Two methods are added: initialize() and build_reparam_loss(). The method initialize() follows the same initialization as VariationalInference, and adds an argument: n_samples for the number of samples from the variational model.

The method build_reparam_loss() implements the ELBO and its gradient. It draws self.n_samples samples from the variational model. It registers the Monte Carlo estimate of the ELBO in TensorFlow’s computational graph, and stores its negative in self.loss, to track progress of the inference for diagnostics.
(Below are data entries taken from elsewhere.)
import Mathlib

/-!
# At density `1/2`, zero violated additive coincidences force no linear-size affine piece

A recorded negative for the additive-coincidence ("99 %-rigidity") line of this seat's toy layer
(`SoloInformedAdditiveCoincidenceRigidity`, Theorem C: on a *co-small* set `S ⊆ [1, K]`, few
violated additive coincidences of `φ` force `φ` to be affine off a sparse set).  The natural
density-`θ` analogue — called `(C_θ)` in the seat's notes — asks, for a fixed `θ ∈ (0, 1)`, for
constants `η₀, c₀ > 0` and `K₀` such that every `S ⊆ [1, K]` (`K ≥ K₀`) with `#S ≥ θ K` and every
`φ` whose violated additive coincidences on `S` (triples `((a, b), u)` with `a, b, a + u, b + u ∈ S`
and `φ (a + u) - φ a ≠ φ (b + u) - φ b`, the vocabulary of Theorem C) fit in a set `V` with
`#V ≤ η₀ K³` admit an affine piece `φ s = γ + s μ` on some `T ⊆ S` with `#T ≥ c₀ K`.

**It is false for every `θ ≤ 1/2`** (`soloHD_not_CTheta_of_le_half`, with `φ` complex-valued as
in the notes).  Witness (`soloHD_half_density_witness`; all `m ≥ 1`, `q = N = 2m`,
`K = q N = 4 m²`): the *window set* `S = {q j + r : j < N, q - m ≤ r < q} ⊆ [1, K]` of the
naturals whose residue lies in the top window of width `m = q / 2`, with `#S = N m = K / 2`, and
the base-`q` digit function `φ s = ⌊s / q⌋`, with `V = ∅`.
* `φ` has **no** violated additive coincidence on `S`: for `a, a + u, b, b + u ∈ S` the four
  remainders lie in a window of width `m`, so `q · ((⌊(a+u)/q⌋ - ⌊a/q⌋) - (⌊(b+u)/q⌋ - ⌊b/q⌋))`
  is a difference of two remainder-differences, of absolute value `< 2m ≤ q`, hence `0`
  (`soloHD_digit_exact`).
* every `T ⊆ [0, q N)` on which `⌊s/q⌋` agrees with an affine function `γ + s μ` (coefficients
  in any commutative ring of characteristic zero, e.g. `ℂ`) has `#T ≤ max q N` (`= 2m = √K`)
  (`soloHD_digit_affine_piece_card_le`): with `s₀ = min T`, `s₁ = max T`, `D = s₁ - s₀`,
  `E = ⌊s₁/q⌋ - ⌊s₀/q⌋` one gets `D (r_{s₀} - r_s) = (s - s₀) δ` for all `s ∈ T`, where `r_s`
  is the remainder of `s` and `δ = q E - D`; if `δ ≠ 0` the remainder map is injective on `T`
  (`#T ≤ q`), and if `δ = 0` all of `T` lies in one residue class mod `q` (`#T ≤ N`).
So at density exactly `1/2` additive exactness is compatible with affine pieces of size `√K`
only; an affine (rank-one) conclusion needs density above `1/2` (the co-small regime of
Theorem C is `≥ 0.99`).  The mechanism is the folklore one — the residues in a window of width
`≤ q/2` add without carry ambiguity, i.e. `S` with the digit function is Freiman-isomorphic (of
order 2) to a rank-two set [cite: TaoVu2006, §5.3 Def. 5.21 and the proof of Lemma 5.26 (the
projection is a Freiman homomorphism on each window `Z_j`); §5.5 Def. 5.40 (Freiman dimension)];
no novelty is claimed.  Role: it closes the seat's conjecture `(C_θ)` negatively on `(0, 1/2]` and
records that no "small additive energy defect at density `≤ 1/2` ⇒ linear-size affine piece"
statement exists.  No definitions are introduced (the window set is produced by an existence
lemma, `soloHD_window_exists`).
-/

namespace Summit.Schanuel.Schanuel.Theorems

open Finset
The method returns an object whose automatic differentiation is the reparameterization gradient of the ELBO. The computational graph will simply traverse the nodes during backpropagation; unlike the score function gradient, the reparameterization gradient does not need TensorFlow’s tf.stop_gradient() function.

There is a nuance here. TensorFlow’s optimizers are configured to minimize an objective function. So the gradient is set to be the negative of the ELBO’s gradient.

See the API for more details.

References

Kingma, D., & Welling, M. (2014). Auto-encoding variational Bayes. In International conference on learning representations.

Rezende, D. J., Mohamed, S., & Wierstra, D. (2014). Stochastic backpropagation and approximate inference in deep generative models. In ICML (pp. 1278–1286).